ResPublica’s Green Paper

ResPublica’s latest Green Paper (http://www.respublica.org.uk/item/The-Community-Renewables-Economy-Starting-up-scaling-up-and-spinning-out-zlbz) is one of a series of ‘short provocative pieces’ aimed at ‘sparking debate’. It has been published in advance of the forthcoming government policy paper on community renewables, and argues an interesting case for joint ventures as a basis for growth in UK community energy.
There are one or two unfortunate factual errors such as describing Baywind as a project without any equity in its project, and stating (in the source data from Scene Connect) that Westmill wind farm is owned by its charitable arm WESET. In each case a co-operative (which is part of the Energy4All ‘family’ of co-ops) holds 100% ownership of these two iconic projects.
However ResPublica makes some very useful points that are in line with Energy4All’s own recent response to the DECC (Dept of Energy & Climate Change) consultation…..
The huge potential of community energy is noted, with the suggestion that a target of 20% of UK renewables in community ownership by 2020, is achievable. The necessity of engaging communities if the UK is to meet its international obligations, the virtuous circle of reinvestment that often accompanies community schemes, and the social benefits, are also stressed.

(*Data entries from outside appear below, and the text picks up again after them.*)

import Summits.ResolutionOfSingularities.ResolutionOfSingularities.Theorems.SeparableGaloisGaloisQuotientModelsReduction
import Summits.ResolutionOfSingularities.ResolutionOfSingularities.Theorems.PAlterationPicoverBaseCase
import Literature.AlgebraicGeometry.Resolution.ResolutionGlue
import HarnessLib

/-!
# Calibration of the open stub `stub_multiplicativeDefect` (MD) of the line
# `inseparability-foliation-quotient` (crux `GaloisQuotientModels`, stmt-ResolutionOfSingularities-18955)

Route `ResolutionOfSingularities/SeparableGalois`. The line reduces the crux W to two statements,
(MD) = `stub_multiplicativeDefect` and (ELR) = `stub_equivariantLogResolution`
(`galoisQuotientModels_of_multiplicativeDefect_of_equivariantLogResolution`, landed). This file pins
down the STRENGTH of (MD), scheme by scheme, against the regular separable Galois top
`HasSeparableGaloisTop X` (de Jong's datum with NO inseparable defect — the separable form of
Abramovich–Oort 2000, Question 2.13):

* `multiplicativeDefect_of_hasSeparableGaloisTop` — (MD) for `X` FOLLOWS from a separable Galois top
  of `X`: take it as the datum with exponent `n = 0`; then the Frobenius compositum `M₀` is all of
  `K(X₁)`, so every normal level-`0` sandwich model `u : X₁ → Z` is finite and an isomorphism on
  function fields onto a normal scheme, hence an isomorphism ("finite birational onto normal"), so
  `Z` is regular and the TRIVIAL log structure is a log regular atlas on which any group acts by log
  automorphisms.
* `hasSeparableGaloisTop_of_multiplicativeDefect_of_equivariantLogResolution` — conversely, for `X`
  whose finite subsets lie in affine opens, (MD) for `X` together with (ELR) GIVES a separable Galois
  top of `X` (this is the body of the landed composition, before the quotient step `stub_quotientModel`).

So, modulo the published theorem (ELR) (Illusie–Temkin 2014, Exp. VIII 3.4.9/3.4.15, in tree as the
named fact `IllusieTemkin2014_equivariantLogRegularResolution`) and Chow's lemma, (MD) is EQUIVALENT,
scheme by scheme, to the existence of a regular separable Galois top — i.e. (MD) is exactly
crux-strength: it is the separable Galois alteration problem itself, dressed in log clothes. This is
the formal content of the line card's sentence "its type is W-strength modulo the other four stubs".
[cite: DeJong1997, 5.3 and Thm. 5.13] [cite: AbramovichOort2000, Question 2.13]
-/

noncomputable section

-- single-problem summit: the doubled namespace component `ResolutionOfSingularities` is forced
set_option linter.dupNamespace false

open CategoryTheory AlgebraicGeometry TopologicalSpace
open Literature.AlgebraicGeometry.Resolution
open Literature.AlgebraicGeometry.Motives Literature.AlgebraicGeometry.Motives.RatFn
open Summit.ResolutionOfSingularities.ResolutionOfSingularities.Theorems.Picover.BaseCase
  (isIso_stalkMap_genericPoint_of_bijective isIso_of_isIntegralHom_of_normal)

namespace Summit.ResolutionOfSingularities.ResolutionOfSingularities.Theorems.GaloisQuotientModels

/-- The trivial log structure is preserved by every automorphism: any action of any group on `Z`
is by log automorphisms of `LogAtlas.trivialStructure Z` (all chart values are `1`). [folklore] -/
theorem isLogEquivariant_trivialStructure (Z : Scheme.{0}) {G : Type} [Group G]
    (ρZ : G →* Aut Z) : IsLogEquivariant (LogAtlas.trivialStructure.{0} Z) ρZ := by
  intro g i j z hi hj
  have hc : ∀ (i : (LogAtlas.trivialStructure.{0} Z).ι)
      (x : Multiplicative ((LogAtlas.trivialStructure.{0} Z).P i)),
      (LogAtlas.trivialStructure.{0} Z).chart i x = 1 := fun _ _ => rfl
  refine ⟨fun q => ⟨q, ?_⟩, fun p' => ⟨p', ?_⟩⟩ <;>
  · rw [hc, hc, map_one, map_one, map_one]

/-- The level-`0` Frobenius compositum is everything: `M₀ = K·L^{p⁰} = L`. [folklore] -/
theorem frobeniusCompositum_zero_eq_top {X₁ X : Scheme.{0}} [IsIntegral X₁] [IsIntegral X]
    (π : X₁ ⟶ X) [IsDominant π] (p : ℕ) : frobeniusCompositum π p 0 = ⊤ := by
  refine top_unique fun a _ => Subfield.subset_closure (Or.inr ⟨a, ?_⟩)
  simp

/-- A normal sandwich model of level `0` is the top itself: `u : X₁ → Z` is an isomorphism
(finite, an isomorphism on function fields since `u♯ K(Z) = M₀ = K(X₁)`, onto a normal scheme).
[cite: DeJong1996, 4.20–4.21 ("finite birational onto normal is an isomorphism")] -/
theorem isIso_of_isSandwichModel_zero {G : Type} [Group G] {X₁ X Z : Scheme.{0}} [IsIntegral X₁]
    [IsIntegral X] [IsIntegral Z] (p : ℕ) (ρ : G →* Aut X₁) (π : X₁ ⟶ X) [IsDominant π]
    (ρZ : G →* Aut Z) (u : X₁ ⟶ Z) [IsDominant u] (v : Z ⟶ X)
    (hS : IsSandwichModel p 0 ρ π ρZ u v) : IsIso u := by
  have hsurj : Function.Surjective (functionFieldMap u) := by
    intro a
    have ha : a ∈ (frobeniusCompositum π p 0 : Set X₁.functionField) := by
      rw [frobeniusCompositum_zero_eq_top]
      trivial
    rwa [← hS.range_eq] at ha
  haveI := hS.isFinite
  exact isIso_of_isIntegralHom_of_normal u
    (isIso_stalkMap_genericPoint_of_bijective u ⟨(functionFieldMap u).injective, hsurj⟩)
    hS.isIntegrallyClosed

/-- **(MD) ⟸ a separable Galois top.** If the integral `X` (locally of finite type over a field)
has a regular separable Galois top (`HasSeparableGaloisTop X`: de Jong's datum with exponent `0`),
then the conclusion of `stub_multiplicativeDefect` holds for `X`, for every `p`: the top is a datum
of exponent `n = 0`, and every normal level-`0` sandwich model is isomorphic to the regular top
(`isIso_of_isSandwichModel_zero`), hence log regular for the trivial log structure, on which `G`
acts by log automorphisms. In particular (MD) is implied, over perfect fields, by the separable
form of Abramovich–Oort's Question 2.13 (and by resolution of singularities: `G = 1`).
[cite: DeJong1997, 5.3 and Thm. 5.13] [cite: AbramovichOort2000, Question 2.13]
[cite: Kato1994, (2.2)(1)] -/
theorem multiplicativeDefect_of_hasSeparableGaloisTop (p : ℕ) {k : Type} [Field k]
    {X : Scheme.{0}} [IsIntegral X] (f : X ⟶ Spec (.of k)) [LocallyOfFiniteType f]
    (h : HasSeparableGaloisTop X) :
    ∃ (G : Type) (_ : Group G) (_ : Finite G) (X₁ : Scheme.{0}) (_ : IsIntegral X₁)
      (ρ : G →* Aut X₁) (π : X₁ ⟶ X) (_ : IsDominant π) (n : ℕ),
      IsGaloisAlterationOfExponent p n ρ π ∧
      ∀ (Z : Scheme.{0}) [IsIntegral Z] (ρZ : G →* Aut Z) (u : X₁ ⟶ Z) [IsDominant u]
        (v : Z ⟶ X), IsSandwichModel p n ρ π ρZ u v →
        ∃ 𝒜 : LogAtlas.{0} Z, 𝒜.IsLogRegular ∧ IsLogEquivariant 𝒜 ρZ := by
  obtain ⟨G, _, _, X', _, ρ', π', _, halt, hreg, hinj, hinv, haff, hfield⟩ := h
  refine ⟨G, inferInstance, inferInstance, X', inferInstance, ρ', π', inferInstance, 0,
    ⟨halt, hreg, hinj, hinv, haff, fun a ha => ?_⟩, fun Z _ ρZ u _ v hS => ?_⟩
  · simpa using hfield a ha
  · haveI : IsIso u := isIso_of_isSandwichModel_zero p ρ' π' ρZ u v hS
    haveI := halt.isProper
    haveI : IsLocallyNoetherian X' := LocallyOfFiniteType.isLocallyNoetherian (π' ≫ f)
    haveI : IsLocallyNoetherian Z := isLocallyNoetherian_of_isOpenImmersion (inv u)
    exact ⟨LogAtlas.trivialStructure.{0} Z,
      (LogAtlas.isLogRegular_trivialStructure_iff Z).2 ⟨inferInstance, hreg.of_iso u⟩,
      isLogEquivariant_trivialStructure Z ρZ⟩

/-- **(MD) ∧ (ELR) ⟹ a separable Galois top**, scheme by scheme: for an integral separated
finite-type `X` over a field of characteristic `p` whose finite subsets lie in affine opens, a de Jong
datum of exponent `n` all of whose normal level-`n` sandwich models are `G`-equivariantly log regular,
together with equivariant resolution of log regular schemes (ELR, the statement of
`stub_equivariantLogResolution`), yields a regular SEPARABLE Galois top of `X`: the Frobenius
compositum `Mₙ` is `G`-stable with `Mₙ^G = K(X)` (`stub_frobeniusCompositum`), the normal sandwich
model `X₁ → Z → X` exists (`stub_sandwichModel`), it is log regular by hypothesis, (ELR) resolves it
`G`-equivariantly by `r : X' → Z`, and the `G`-fixed rational functions of `X'` come from `K(X)`
(chase through `r♯, u♯, v♯`). This is the body of the landed composition
`galoisQuotientModels_of_multiplicativeDefect_of_equivariantLogResolution` before its last step.
[cite: DeJong1997, 5.3 and Thm. 5.13] -/
theorem hasSeparableGaloisTop_of_multiplicativeDefect_of_equivariantLogResolution
    (p : ℕ) [Fact p.Prime] (k : Type) [Field k] [CharP k p] (X : Scheme.{0}) [IsIntegral X]
    (f : X ⟶ Spec (.of k)) [IsSeparated f] [LocallyOfFiniteType f] [QuasiCompact f]
    (hXaff : ∀ S : Finset X, ∃ U : X.Opens, IsAffineOpen U ∧ (↑S : Set X) ⊆ U)
    (hMD : ∃ (G : Type) (_ : Group G) (_ : Finite G) (X₁ : Scheme.{0}) (_ : IsIntegral X₁)
      (ρ : G →* Aut X₁) (π : X₁ ⟶ X) (_ : IsDominant π) (n : ℕ),
      IsGaloisAlterationOfExponent p n ρ π ∧
      ∀ (Z : Scheme.{0}) [IsIntegral Z] (ρZ : G →* Aut Z) (u : X₁ ⟶ Z) [IsDominant u]
      (v : Z ⟶ X), IsSandwichModel p n ρ π ρZ u v →
      ∃ 𝒜 : LogAtlas.{0} Z, 𝒜.IsLogRegular ∧ IsLogEquivariant 𝒜 ρZ)
    (hELR :
      ∀ (Z : Scheme.{0}) [IsIntegral Z] [CompactSpace Z] (𝒜 : LogAtlas.{0} Z) (G : Type)
      [Group G] [Finite G] (ρZ : G →* Aut Z), 𝒜.IsLogRegular → IsLogEquivariant 𝒜 ρZ →
      (∀ S : Finset Z, ∃ U : Z.Opens, IsAffineOpen U ∧ (↑S : Set Z) ⊆ U) →
      ∃ (X' : Scheme.{0}) (_ : IsIntegral X') (ρ' : G →* Aut X') (r : X' ⟶ Z) (_ : IsDominant r),
      IsProper r ∧ IsBirational r ∧ Scheme.IsRegular X' ∧
      (∀ g : G, (ρ' g).hom ≫ r = r ≫ (ρZ g).hom) ∧
      (∀ S : Finset X', ∃ U : X'.Opens, IsAffineOpen U ∧ (↑S : Set X') ⊆ U) ∧
      Function.Bijective (functionFieldMap r) ∧
      (Function.Injective ρZ → Function.Injective ρ')) :
    HasSeparableGaloisTop X := by
  obtain ⟨G, _, _, X₁, _, ρ, π, _, n, hGA, hmult⟩ := hMD
  -- characteristic `p` on `K(X₁)` (through `k → Γ(X₁, ⊤) → K(X₁)`)
  haveI : CharP X₁.functionField p := by
    haveI : Nonempty (⊤ : X₁.Opens) := ⟨⟨genericPoint X₁, trivial⟩⟩
    exact (((X₁.germToFunctionField ⊤).hom.comp (((π ≫ f).appTop).hom.comp
      (Scheme.ΓSpecIso (.of k)).inv.hom)).charP_iff_charP p).mp inferInstance
  -- the Frobenius compositum is `G`-stable with fixed part `K(X)`
  obtain ⟨hstab, hfix⟩ := stub_frobeniusCompositum p n G X₁ X ρ π hGA.comp_eq hGA.pow_mem
  -- the normal sandwich model `X₁ —u→ Z —v→ X`
  obtain ⟨Z, _, ρZ, u, _, v, hSW, hcpt, hv, haffZ, hρZ⟩ :=
    stub_sandwichModel p n k X f hXaff G X₁ ρ π hGA hstab
  -- `Z` is log regular, `G` acts by log automorphisms
  obtain ⟨𝒜, h𝒜, heqv⟩ := hmult Z ρZ u v hSW
  -- equivariant resolution `r : X' → Z`
  haveI := hcpt
  obtain ⟨X', _, ρ', r, _, hr, hbir, hreg, hcomm, haffX', hbij, hinj⟩ := hELR Z 𝒜 G ρZ h𝒜 heqv haffZ
  haveI := hr
  haveI := hv.isProper
  haveI := hv.isDominant
  -- the separable Galois top `π' := r ≫ v`
  have halt : IsAlteration (r ≫ v) := (hbir.isAlteration).comp hv
  have hinv' : ∀ g : G, (ρ' g).hom ≫ (r ≫ v) = r ≫ v := fun g => by
    rw [← Category.assoc, hcomm g, Category.assoc, hSW.inv g]
  have key : ∀ {A B : Scheme.{0}} [IsIntegral A] [IsIntegral B] (φ ψ : A ⟶ B) [IsDominant φ]
      [IsDominant ψ], φ = ψ → functionFieldMap φ = functionFieldMap ψ := by
    intro A B _ _ φ ψ _ _ e
    subst e
    rfl
  have hfield : ∀ a : X'.functionField, (∀ g : G, functionFieldMap (ρ' g).hom a = a) →
      a ∈ Set.range (functionFieldMap (r ≫ v)) := by
    intro a ha
    obtain ⟨b, rfl⟩ := hbij.2 a
    -- `b ∈ K(Z)` is fixed by `ρZ`
    have hb : ∀ g : G, functionFieldMap (ρZ g).hom b = b := by
      intro g
      apply hbij.1
      have e₂ := congrArg (fun φ => φ b) (key _ _ (hcomm g))
      simp only [functionFieldMap_comp, RingHom.comp_apply] at e₂
      rw [ha g] at e₂
      exact e₂.symm
    -- `u♯ b ∈ Mₙ` is fixed by `ρ`, hence comes from `K(X)`
    have hub : ∀ g : G, functionFieldMap (ρ g).hom (functionFieldMap u b) =
        functionFieldMap u b := by
      intro g
      have e₂ := congrArg (fun φ => φ b) (key _ _ (hSW.comm g))
      simp only [functionFieldMap_comp, RingHom.comp_apply] at e₂
      rw [hb g] at e₂
      exact e₂
    have hmem : functionFieldMap u b ∈ frobeniusCompositum π p n := by
      have : functionFieldMap u b ∈ Set.range (functionFieldMap u) := ⟨b, rfl⟩
      rw [hSW.range_eq] at this
      exact this
    obtain ⟨d, hd⟩ := hfix _ hmem hub
    rw [key _ _ hSW.fac.symm, functionFieldMap_comp, RingHom.comp_apply] at hd
    have hbd : b = functionFieldMap v d := (functionFieldMap u).injective hd.symm
    refine ⟨d, ?_⟩
    rw [functionFieldMap_comp, RingHom.comp_apply, ← hbd]
  exact ⟨G, inferInstance, inferInstance, X', inferInstance, ρ', r ≫ v, inferInstance, halt, hreg,
    hinj hρZ, hinv', haffX', hfield⟩

/-- **W from separable Galois tops** (the true core of the route, isolated): if every integral
separated finite-type scheme over a perfect field whose finite subsets lie in affine opens has a
regular SEPARABLE Galois top (`HasSeparableGaloisTop`, de Jong's datum with no inseparable defect —
the separable form of Abramovich–Oort 2000, Question 2.13), then the crux `GaloisQuotientModels` (W)
holds: Chow (`exists_isBirational_finsetsInAffineOpens`) replaces `X` by a quasi-projective proper
birational model, the landed `stub_quotientModel` turns the top into the Galois-quotient model, and
the proper birational maps compose. Together with `multiplicativeDefect_of_hasSeparableGaloisTop` this
brackets the open stub (MD) between the hypothesis here and W. [cite: DeJong1997, 5.3 and Cor. 5.15]
[cite: AbramovichOort2000, Question 2.13] -/
theorem galoisQuotientModels_of_forall_hasSeparableGaloisTop
    (h : ∀ (k : Type) [Field k] [PerfectField k] (X : Scheme.{0}) [IsIntegral X]
      (f : X ⟶ Spec (.of k)) [IsSeparated f] [LocallyOfFiniteType f] [QuasiCompact f],
      (∀ S : Finset X, ∃ U : X.Opens, IsAffineOpen U ∧ (↑S : Set X) ⊆ U) →
      HasSeparableGaloisTop X) :
    Summit.ResolutionOfSingularities.ResolutionOfSingularities.Theses.SeparableGalois.GaloisQuotientModels := by
  intro p _ k _ _ _ X₀ f₀ hs₀ hl₀ hq₀ hi₀
  haveI := hs₀; haveI := hl₀; haveI := hq₀; haveI := hi₀
  -- Chow: a quasi-projective proper birational model `π₀ : X → X₀`
  obtain ⟨X, hiX, π₀, hπ₀, hb₀, hXaff⟩ := exists_isBirational_finsetsInAffineOpens X₀ f₀
  haveI := hiX; haveI := hπ₀
  let f : X ⟶ Spec (.of k) := π₀ ≫ f₀
  haveI : IsSeparated f := inferInstanceAs (IsSeparated (π₀ ≫ f₀))
  haveI : LocallyOfFiniteType f := inferInstanceAs (LocallyOfFiniteType (π₀ ≫ f₀))
  haveI : QuasiCompact f := inferInstanceAs (QuasiCompact (π₀ ≫ f₀))
  -- the Galois-quotient model of `X` (landed stub 5), pushed down to `X₀`
  obtain ⟨X₁, X', π, q, G, _, _, ρ, hπ, hbir, h1, h2, hreg, hfin, hsurj, het, hinv, horb⟩ :=
    stub_quotientModel k X f (h k X f hXaff)
  haveI := hπ
  exact ⟨X₁, X', π ≫ π₀, q, G, inferInstance, inferInstance, ρ, inferInstance, hbir.comp hb₀, h1,
    h2, hreg, hfin, hsurj, het, hinv, horb⟩

end Summit.ResolutionOfSingularities.ResolutionOfSingularities.Theorems.GaloisQuotientModels

end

ResPublica notes the huge frustration of community groups at the barriers they face in delivering community renewables projects. Two prime villains are singled out: ‘overbearing planning restrictions’ and ‘a dearth of external private finance’. Other barriers are also identified such as a lack of guidance, information and expertise in community groups. Energy4All would not disagree with any of these findings, which are familiar ground for anyone involved in the sector and affect any community project that raises its sights above the level of small PV installations. Progress on any of these would be most welcome, particularly the Planning issue and the perennial shortage of both Risk and Investment capital. Based on this analysis, ResPublica then makes its key Recommendation for the greater use of Joint Ownership models.